Research output: Contribution to journalArticlepeer-review

3 Scopus citations

Abstract

We consider a heteroscedastic regression model in which some of the regression coefficients are zero but it is not known which ones. Penalized quantile regression is a useful approach for analysing such data. By allowing different covariates to be relevant for modelling conditional quantile functions at different quantile levels, it provides a more complete picture of the conditional distribution of a response variable than mean regression. Existing work on penalized quantile regression has been mostly focused on point estimation. Although bootstrap procedures have recently been shown to be effective for inference for penalized mean regression, they are not directly applicable to penalized quantile regression with heteroscedastic errors.We prove that a wild residual bootstrap procedure for unpenalized quantile regression is asymptotically valid for approximating the distribution of a penalized quantile regression estimator with an adaptive L1 penalty and that a modified version can be used to approximate the distribution of a L1-penalized quantile regression estimator.
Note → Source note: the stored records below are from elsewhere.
/-
Copyright (c) 2026 the pub-hodgecm-mathlib formalisation cell (harness21).  Prover seat hodgecm-mathlib-F0P3a-p01 (g18): road «S3-ram», (Cnt2′) ROUTE B, chair F0P3a-p07 (g15)
RULING (16)(c) ∕ (17) — THE RESIDUAL DATA OF THE HYPERBOLIC ROOT BLOCK (regimes A-odd ∕ C) and the NULL COUNT ON THE RESIDUAL CONIC, 2026-09-02.
-/
import Literature.NumberTheory.Rogawski1990.DepthZeroKappaTransferTypeTwoRamifiedRootValueLines      -- ★ p849383 (this seat): the lattice → conic junction; brings ★ G3⁗, `quadraticChar_residue_eq_neg_one_of_forall`, `residue_eq_zero_iff_v_lt_one`
import Literature.NumberTheory.Rogawski1990.DepthZeroKappaTransferTypeTwoRamifiedDepthParity         -- ★ (B-p14 lineage): `TypeTwoRamifiedDepth.not_isSquare_trace_sq_sub_four_det_of_not_exists_isRoot`
import Literature.NumberTheory.Automorphic.UnitaryGroupRankOneBigCell                                -- ★ `UnitaryGroup.antidiagonal_three_over_eq` (`J₀ = !![0,0,1;0,1,0;1,0,0]`)
import Literature.NumberTheory.Automorphic.UnitaryLatticeTreeRootStarCountOfInvolution               -- ★ `natCard_conicParams_eq` (`#{2b + a² = 0} = q`)
import HarnessLib

/-!
# The hyperbolic root block at odd depth: residual symmetry, residual irreducibility, the value gap, and the null count on the conic

Generic local algebra for the (Cnt2′) route-B hyperbolic cells in regimes A-odd ∕ C ([Rogawski1990] §4.9; [Kottwitz1986] §3).  Data: a valued field `K` with
involution `σ` (`σϖ = −ϖ`, residually trivial), a block `B₀ ∈ U(σ, !![0,1;1,0])` (the re-rooted centred W-block of the hyperbolic literal `Γ = ι(B₀, 1)`) with
`B₀ ≡ 1 (mod ϖ^m)`, `m` ODD, and its integral leading matrix `Y = (ϖ^m)⁻¹(B₀ − 1) ∈ M₂(𝒪)`, residual matrix `Ȳ`.

* §1 (finite field `k`, `char k ≠ 2`).  `natCard_null_add_natCard_quadraticChar_eq` — the three fibres `{Q = 0} ⊔ {χ(cQ) = 1} ⊔ {χ(cQ) = −1}` of any function exhaust
  the `q + 1` conic points.  `natCard_conicNull_of_iotaShape` — for an `ι`-shaped residual matrix `Ȳ' = ι(Ȳ, 0)` with `Ȳ₀₀ = Ȳ₁₁` and `χ(Ȳ₀₁Ȳ₁₀) = −1` (irreducible
  residual block) the NULL count `#{p : ᵗx_p(J₀Ȳ')x_p = 0}` is `2` if `χ(det Ȳ) = 1` and `0` if `χ(det Ȳ) = −1` (the chart `a ↦ (1, a, −a²∕2)` turns it into
  `#{a : (Ȳ₀₁a² − 2Ȳ₀₀)² = 4 det Ȳ}`; the two square classes `a² = u_±` have `χ(u₊)χ(u₋) = χ(Ȳ₀₁Ȳ₁₀) = −1`).
* §2 (valued `K`).  `v_leading_diag_sub_lt_one` — unitarity of `B₀` for the hyperbolic plane at ODD depth forces `Ȳ₁₁ = Ȳ₀₀` (the `(0,1)` entry of
  `ᵗσ(B₀)HB₀ = H`, `σ(ϖ^m) = −ϖ^m`); `forall_v_sq_sub_four_mul_eq_one` — irreducibility of `χ_{B₀}` with `|disc B₀| = |ϖ|^{2m}` makes `4Ȳ₀₁Ȳ₁₀` (the residual
  discriminant of `Ȳ`) a NON-SQUARE UNIT (Hensel through `hsq`); `v_det_sub_smul_one_eq_of_leading` — hence the VALUE GAP `|det(B₀ − t·1)| = |ϖ|^{2m}` for every
  `t ≡ 1 (mod ϖ^m)` (the `hχ` binder of ★ `rootSlices_hyperbolic_of_lineCounts`); residual forms `residue_leading_diag_eq`, `quadraticChar_residue_leading_offDiag_eq_neg_one`.

References: [cite: Rogawski1990, §4.9 Prop. 4.9.1 (b) p. 55, Lemma 4.9.3 p. 56]; [cite: Kottwitz1986, §3]; [cite: LabesseLanglands1979, §2 Lemma 2.1];
[cite: IrelandRosen1990, Ch. 8 §1] (quadratic characters, `#{x² = a} = 1 + χ(a)`); [cite: Serre1979, Ch. II §4 Prop. 7] (Hensel for squares).
-/

set_option autoImplicit false

open scoped Valued WithZero Matrix MatrixGroups
open Finset Matrix
open Literature.NumberTheory.Automorphic Literature.NumberTheory.Automorphic.HermitianLattice Literature.NumberTheory.Automorphic.UnitaryLatticeTree
open Literature.NumberTheory.Rogawski1990.TypeTwoRamifiedDepth

namespace Literature.NumberTheory.Rogawski1990.TypeOneRamifiedJunction

/-! ## §1 Finite-field bookkeeping on the residual conic -/

section Finite

variable {k : Type*} [Field k] [Fintype k] [DecidableEq k]

/-- **TRICHOTOMY ON A FINITE TYPE**: for `c ≠ 0` the fibres `{Q = 0}`, `{χ(cQ) = 1}`, `{χ(cQ) = −1}` of any `Q : X → k` partition `X`. [cite: IrelandRosen1990, Ch. 8 §1] -/
theorem natCard_null_add_natCard_quadraticChar_eq {X : Type*} [Fintype X] (Q : X → k) {c : k} (hc : c ≠ 0) :
    Nat.card {x : X // Q x = 0} + Nat.card {x : X // quadraticChar k (c * Q x) = 1} + Nat.card {x : X // quadraticChar k (c * Q x) = -1} =
      Fintype.card X := by
  classical
  rw [Nat.card_eq_fintype_card, Nat.card_eq_fintype_card, Nat.card_eq_fintype_card, Fintype.card_subtype, Fintype.card_subtype, Fintype.card_subtype]
  have hunion : (univ.filter fun x : X => quadraticChar k (c * Q x) = 1) ∪ (univ.filter fun x : X => quadraticChar k (c * Q x) = -1) =
      univ.filter fun x : X => ¬ Q x = 0 := by
    ext x
    simp only [Finset.mem_union, Finset.mem_filter, Finset.mem_univ, true_and]
    constructor
    · rintro (h | h) h0 <;> rw [h0, mul_zero, MulChar.map_zero] at h <;> norm_num at h
    · exact fun h0 => quadraticChar_dichotomy (mul_ne_zero hc h0)
  have hdisj : Disjoint (univ.filter fun x : X => quadraticChar k (c * Q x) = 1) (univ.filter fun x : X => quadraticChar k (c * Q x) = -1) :=
    Finset.disjoint_filter.2 fun x _ h1 h2 => by rw [h1] at h2; norm_num at h2
  rw [add_assoc, ← Finset.card_union_of_disjoint hdisj, hunion, Finset.card_filter_add_card_filter_not, Finset.card_univ]

/-- **TRICHOTOMY ON THE RESIDUAL CONIC** (`2 ≠ 0`): the three fibres of `Q` on `{∞} ⊔ {(a,b) : 2b + a² = 0}` have total size `q + 1` (★ `natCard_conicParams_eq`).
[cite: IrelandRosen1990, Ch. 8 §1] [cite: BruhatTits1972, §10] -/
theorem natCard_conic_null_add_quadraticChar_eq (h2 : (2 : k) ≠ 0)
    (Q : Option {p : k × k // p.2 + (RingHom.id k) p.2 + p.1 * (RingHom.id k) p.1 = 0} → k) {c : k} (hc : c ≠ 0) :
    Nat.card {x // Q x = 0} + Nat.card {x // quadraticChar k (c * Q x) = 1} + Nat.card {x // quadraticChar k (c * Q x) = -1} = Nat.card k + 1 := by
  rw [natCard_null_add_natCard_quadraticChar_eq Q hc, Fintype.card_option, ← Nat.card_eq_fintype_card, natCard_conicParams_eq h2]

/-- `#{a : a² = u} = χ(u) + 1` in `Nat.card` currency (★ Mathlib `quadraticChar_card_sqrts`). [cite: IrelandRosen1990, Ch. 8 §1] -/
theorem natCard_sq_eq_eq (hk : ringChar k ≠ 2) (u : k) : (Nat.card {a : k // a ^ 2 = u} : ℤ) = quadraticChar k u + 1 := by
  rw [← quadraticChar_card_sqrts hk u, Nat.card_eq_fintype_card, Fintype.card_subtype, Set.toFinset_setOf]

/-- The square classes `u₊ ≠ u₋` with `χ(u₊u₋) = −1` carry together exactly TWO square roots. [cite: IrelandRosen1990, Ch. 8 §1] -/
theorem natCard_sq_eq_or_eq_two (hk : ringChar k ≠ 2) {u₁ u₂ : k} (hne : u₁ ≠ u₂) (hprod : quadraticChar k (u₁ * u₂) = -1) :
    Nat.card {a : k // a ^ 2 = u₁ ∨ a ^ 2 = u₂} = 2 := by
  classical
  have h₁0 : u₁ ≠ 0 := fun h => by rw [h, zero_mul, MulChar.map_zero] at hprod; norm_num at hprod
  have h₂0 : u₂ ≠ 0 := fun h => by rw [h, mul_zero, MulChar.map_zero] at hprod; norm_num at hprod
  have hsum : quadraticChar k u₁ + quadraticChar k u₂ = 0 := by
    rw [map_mul] at hprod
    rcases quadraticChar_dichotomy h₁0 with h | h <;> rcases quadraticChar_dichotomy h₂0 with h' | h' <;> rw [h, h'] at hprod ⊢ <;> omega
  have hcard : (Nat.card {a : k // a ^ 2 = u₁ ∨ a ^ 2 = u₂} : ℤ) = Nat.card {a : k // a ^ 2 = u₁} + Nat.card {a : k // a ^ 2 = u₂} := by
    rw [Nat.card_eq_fintype_card, Nat.card_eq_fintype_card, Nat.card_eq_fintype_card, Fintype.card_subtype, Fintype.card_subtype, Fintype.card_subtype,
      Finset.filter_or, Finset.card_union_of_disjoint (Finset.disjoint_filter.2 fun a _ h1 h2 => hne (h1.symm.trans h2))]
    push_cast; rfl
  have h := natCard_sq_eq_eq hk u₁
  have h' := natCard_sq_eq_eq hk u₂
  have e : (Nat.card {a : k // a ^ 2 = u₁ ∨ a ^ 2 = u₂} : ℤ) = 2 := by rw [hcard, h, h']; linear_combination hsum
  exact_mod_cast e
import Literature.AlgebraicGeometry.Motives.HodgeStructureExteriorAlgebraLefschetzInvolution
import Literature.Algebra.Lie.LefschetzModuleWeylOperator
import HarnessLib

/-!
# The Weyl operator `w = exp(Λ_ω) exp(−e_ω) exp(Λ_ω)` and André's Hodge involution `*_H` on the exterior algebra of a symplectic space
# ("l'élément `(0 1 ; −1 0)` de `SL₂` s'envoie sur `± *_H`", André 1996 §1.2; `*_H L *_H = ᶜΛ`)

[topic AlgebraicGeometry/Motives]

Layer `Literature/AlgebraicGeometry/Motives`, lane `lit-hodgefound` (Track 2 foundations library; prover seat `lit-hodgefound-p34`,
generation 31, row g31-#3).  DEFINITIONS WITH BODIES (`weylStar`, `andreStar` — the abstract `HasLefschetzProperty.weylOperator` /
`HasLefschetzProperty.andreHodgeInvolution` of `Algebra/Lie/LefschetzModuleWeylOperator` (row g31-#1) EVALUATED on the Lefschetz module
`(⋀ W, h = l − g, e_ω = ω ∧ ·)` of row g29-#1 `Motives/HodgeStructureExteriorAlgebraLefschetzModule`, junk value `0` when `ω` is not
symplectic of genus `g`, exactly as `lefschetzStar ω g` / `hodgeStar ω g` of row g29-#4) and PROVED theorems; no named fact, no instance,
no notation (D-0026 net debt `0`).

## Sources, VERBATIM

Y. André, *Pour une théorie inconditionnelle des motifs*, Publ. Math. IHÉS **83** (1996) [Andre1996Motifs] (held
`paper:doi-10-1007-bf02698643`, OCR of the Numdam scan), §1.1 (p. 10): "On définit aussi les involutions de Lefschetz et de Hodge
respectivement par les formules : `*_L x = Σ L^{d−j+k} x_{j−2k}`, `*_H x = Σ (−1)^{(j−2k)(j−2k+1)/2} (k!/(d−j+k)!) L^{d−j+k} x_{j−2k}`";
(p. 11): "l'opérateur `ᶜL = *_L L *_L`, proportionnel à `ᶜΛ` sur chaque composante de Lefschetz, est un inverse à droite de `L` sur l'image
de `L`"; §1.2 (p. 11): "On en déduit une représentation de `𝔰𝔩₂` sur `H*(X)`, attachée à `η` : `ᶜΛ ↦ (0 1 ; 0 0)`, `L ↦ (0 0 ; 1 0)`,
`h ↦ (1 0 ; 0 −1)`. […] De plus, un calcul sans difficulté montre que l'élément `(0 1 ; −1 0)` de `SL₂` s'envoie sur `± *_H`, le signe
étant `(−1)^{…}` sur la composante `Hʲ`" (exponent unreadable in the scan; proved: `(−1)^{d + j(j−1)/2}`, g31-#1).
J. S. Milne, *Lefschetz classes on abelian varieties*, Duke Math. J. **96** (1999) [Milne1999LefschetzClasses], p. 664: "`ᶜΛx = Σ i(d−s+i+1)
L^{i−1} xᵢ`, `*x = Σ (−1)^{(s−2i)(s−2i+1)/2} L^{d−s+i} xᵢ`" (Milne's `∗` = Kleiman's `⋆` = the tree's `hodgeStar ω g`, WITHOUT André's
factor); Thm. 5.9, proof (p. 665): "all elements of the `ℚ`-algebra `ℚ[L, Λ]` are Lefschetz".
E. Looijenga, V. A. Lunts, Invent. Math. **129** (1997) [LooijengaLunts1997], §3 (3.3) (p. 13): "`f_κ` is defined and equal to
`Σ i_{a_{−k}} i_{a_k}`" (the `𝔰𝔩₂`-partner of `e_κ = κ ∧ ·` on `∧•V*`; the tree's `lefschetzDual ω g`, g29-#1 `dual_eq_lefschetzDual`).
H. Lange, *Abelian Varieties over the Complex Numbers* (2023) [Lange2023AbelianVarietiesComplex], §7.3.2 (1)–(2) (p. 338): `L^{g−k}`
"is an isomorphism, which is `Sp(V, E)`-equivariant".

## Reading, and what is PROVED

`K` a field of characteristic `0`, `ω : ExteriorAlgebra K W` with `IsSymplectic ω g` (`dim W = 2g`; André's `d = g`, `Hˢ = ⋀ˢ W`,
`L = e_ω = ω ∧ ·`, `ᶜΛ = Λ_ω = lefschetzDual ω g`, primitive `p ∈ Pᵏ = primitive ω g k`, strings `p, ω ∧ p, …, ω^{g−k} ∧ p`).

* §1 `weylStar ω g` (`w`), `andreStar ω g` (André's `*_H` with its factor): **`IsSymplectic.weylStar_apply_pow_mul_of_mem_primitive`**
  (`w (ωʳ ∧ p) = (−1)^{g−k+r} (r!/(g−k−r)!) ω^{g−k−r} ∧ p`), `…_apply_of_mem_primitive` (`w p = (−1)^{g−k} ω^{g−k} ∧ p/(g−k)!`),
  `…_apply_pow_mul_top` (`w (ω^{g−k} ∧ p) = (g−k)! p`), **`IsSymplectic.andreStar_apply_pow_mul_of_mem_primitive`** (ANDRÉ'S PRINTED
  FORMULA `*_H (ωʳ ∧ p) = (−1)^{k(k+1)/2} (r!/(g−k−r)!) ω^{g−k−r} ∧ p`), `IsSymplectic.andreStar_apply_pow_mul_eq_smul_hodgeStar`
  (`*_H = (r!/(g−k−r)!) ∗` on `ωʳ ∧ Pᵏ`), `IsSymplectic.andreStar_mul_self` (`*_H² = 1`), `IsSymplectic.weylStar_pow_four`,
  **`IsSymplectic.weylStar_weylStar_apply_of_mem`** (`w² = (−1)^{k+g}` on `⋀ᵏ W`: the central `−1 ∈ SL₂`), `…_apply_mem` (`⋀ᵏ → ⋀^{2g−k}`).
* §2 the `𝔰𝔩₂`-relations and the algebra `K[e_ω, Λ_ω]`: **`IsSymplectic.weylStar_mul_mul`** (`w e_ω = −Λ_ω w`),
  **`IsSymplectic.weylStar_mul_lefschetzDual`** (`w Λ_ω = −e_ω w`), `IsSymplectic.weylStar_mul_shiftedDegree` (`w h = −h w`),
  **`IsSymplectic.andreStar_mul_mul_andreStar`** (`*_H e_ω *_H = Λ_ω = ᶜΛ` EXACTLY — the factor is what turns "proportionnel à ᶜΛ"
  into equality), `IsSymplectic.weylStar_mem_adjoin_lefschetzStar` / `…andreStar_mem_adjoin_lefschetzStar` (`w, *_H ∈ K[e_ω, *_L]`),
  `IsSymplectic.weylStar_mem_adjoin_lefschetzDual` (`w ∈ K[e_ω, Λ_ω]`), **`IsSymplectic.adjoin_pair_andreStar_eq_adjoin_pair_lefschetzDual`**
  (`K[e_ω, *_H] = K[e_ω, Λ_ω]`, Prop. 1.2).
* §3 **`IsSymplectic.andreStar_apply_of_mem`** ("`(0 1 ; −1 0)` s'envoie sur `± *_H`": `*_H x = (−1)^{g + C(k,2)} w x` on `⋀ᵏ W`).
* §4 `Sp(ω)`-EQUIVARIANCE: **`IsSymplectic.map_weylStar`**, **`IsSymplectic.map_andreStar`** (`⋀(f) ∘ w = w ∘ ⋀(f)` etc. for `⋀(f) ω = ω`).

## SCOPE

The tensor/product sorites (André §1.3; abstractly `Algebra/Lie/LefschetzModuleWeylOperatorTensor`, row g31-#2) need the Künneth
isomorphism `⋀(W₁ ⊕ W₂) ≅ ⋀ W₁ ⊗ ⋀ W₂` of Lefschetz modules, not in this file; the polarized-Hodge-structure carrier and base change
to `ℂ` (cf. rows g29-#6, g30-#2) are not treated here.

## References

* [Andre1996Motifs] Y. André, *Pour une théorie inconditionnelle des motifs*, Publ. Math. IHÉS 83 (1996), §1.1 (pp. 10–11), §1.2 (p. 11),
  Prop. 1.2.
* [Milne1999LefschetzClasses] J. S. Milne, *Lefschetz classes on abelian varieties*, Duke Math. J. 96 (1999) 639–675, §5 p. 664 (ᶜΛ, ∗),
  Thm. 5.9 with proof (p. 665).
* [LooijengaLunts1997] E. Looijenga, V. A. Lunts, *A Lie algebra attached to a projective variety*, Invent. Math. 129 (1997), §3 (3.3).
* [Lange2023AbelianVarietiesComplex] H. Lange, *Abelian Varieties over the Complex Numbers* (2023), §7.3.2 (1)–(2) (p. 338).
* [Kleiman1968AlgebraicCycles] S. L. Kleiman, *Algebraic cycles and the Weil conjectures* (1968), §1.4 (1.4.2, 1.4.6).
-/

noncomputable section

namespace Literature.AlgebraicGeometry.Motives.ExteriorLefschetz

open Literature.Algebra.Lie ExteriorAlgebra Module Function Set
open scoped Nat
open Literature.Algebra.Lie.HasLefschetzProperty (primitiveSpace mem_primitiveSpace_iff)

universe u v

section Def

variable {K : Type u} [Field K] [CharZero K] {W : Type v} [AddCommGroup W] [Module K W]

/-- **The Weyl operator `w = exp(Λ_ω) exp(−e_ω) exp(Λ_ω)` of the exterior algebra of a 2-vector `ω` of genus `g`** — the image of
`(0 1 ; −1 0) ∈ SL₂` under André's representation `ᶜΛ ↦ (0 1 ; 0 0)`, `L ↦ (0 0 ; 1 0)`: the abstract `HasLefschetzProperty.weylOperator`
of the Lefschetz module `(⋀ W, h, e_ω)` (row g29-#1); junk value `0` if `ω` is not symplectic of genus `g`.
[cite: Andre1996Motifs, §1.2 (p. 11, "l'élément (0 1 ; −1 0) de SL₂")] -/
def weylStar (ω : ExteriorAlgebra K W) (g : ℕ) : Module.End K (ExteriorAlgebra K W) :=
  open Classical in
  if hω : IsSymplectic ω g then
    hω.hasLefschetzProperty_mul.weylOperator (isZGrading_shiftedDegree K (fun i : ℕ ↦ ⋀[K]^i W) g)
  else 0

/-- **André's Hodge involution `*_H` of the exterior algebra of a 2-vector `ω` of genus `g`, WITH its factor**
("`*_H x = Σ (−1)^{(j−2k)(j−2k+1)/2} (k!/(d−j+k)!) L^{d−j+k} x_{j−2k}`", `d = g`): the abstract `HasLefschetzProperty.andreHodgeInvolution`
of `(⋀ W, h, e_ω)` with `d = g`; junk value `0` otherwise.  (The factorial-free `hodgeStar ω g` of row g29-#4 is Milne's `∗` / Kleiman's
`⋆`.) [cite: Andre1996Motifs, §1.1 (p. 10, "involutions de Lefschetz et de Hodge")] -/
def andreStar (ω : ExteriorAlgebra K W) (g : ℕ) : Module.End K (ExteriorAlgebra K W) :=
  open Classical in
  if hω : IsSymplectic ω g then
    hω.hasLefschetzProperty_mul.andreHodgeInvolution (isZGrading_shiftedDegree K (fun i : ℕ ↦ ⋀[K]^i W) g) g
  else 0

/-- Junk value of `w`. [cite: Andre1996Motifs, §1.2 (p. 11)] -/
theorem weylStar_of_not {ω : ExteriorAlgebra K W} {g : ℕ} (h : ¬IsSymplectic ω g) : weylStar ω g = 0 := by
  classical
  exact dif_neg h

/-- Junk value of `*_H`. [cite: Andre1996Motifs, §1.1 (p. 10)] -/
theorem andreStar_of_not {ω : ExteriorAlgebra K W} {g : ℕ} (h : ¬IsSymplectic ω g) : andreStar ω g = 0 := by
  classical
  exact dif_neg h

variable {ω : ExteriorAlgebra K W} {g : ℕ}

/-- `w` is the abstract Weyl operator of `(⋀ W, h, e_ω)`. [cite: Andre1996Motifs, §1.2 (p. 11)] -/
theorem IsSymplectic.weylStar_eq (hω : IsSymplectic ω g) :
    weylStar ω g = hω.hasLefschetzProperty_mul.weylOperator (isZGrading_shiftedDegree K (fun i : ℕ ↦ ⋀[K]^i W) g) := by
  classical
  exact dif_pos hω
The new methods do not require estimation of the unknown error density function.We establish consistency, demonstrate finite-sample performance, and illustrate the applications on a real data example.

Original languageEnglish (US)
Pages (from-to)859-872
Number of pages14
JournalBiometrika
Volume105
Issue number4
DOIs
StatePublished - Dec 1 2018

Bibliographical note

Funding Information:
Wang and Maidman acknowledge financial support from the U.S. National Science Foundation. Van Keilegom was supported by the European Research Council and the Interuniversity Attraction

Keywords

  • Adaptive lasso
  • Confidence interval
  • Lasso
  • Penalized quantile regression
  • Wild bootstrap.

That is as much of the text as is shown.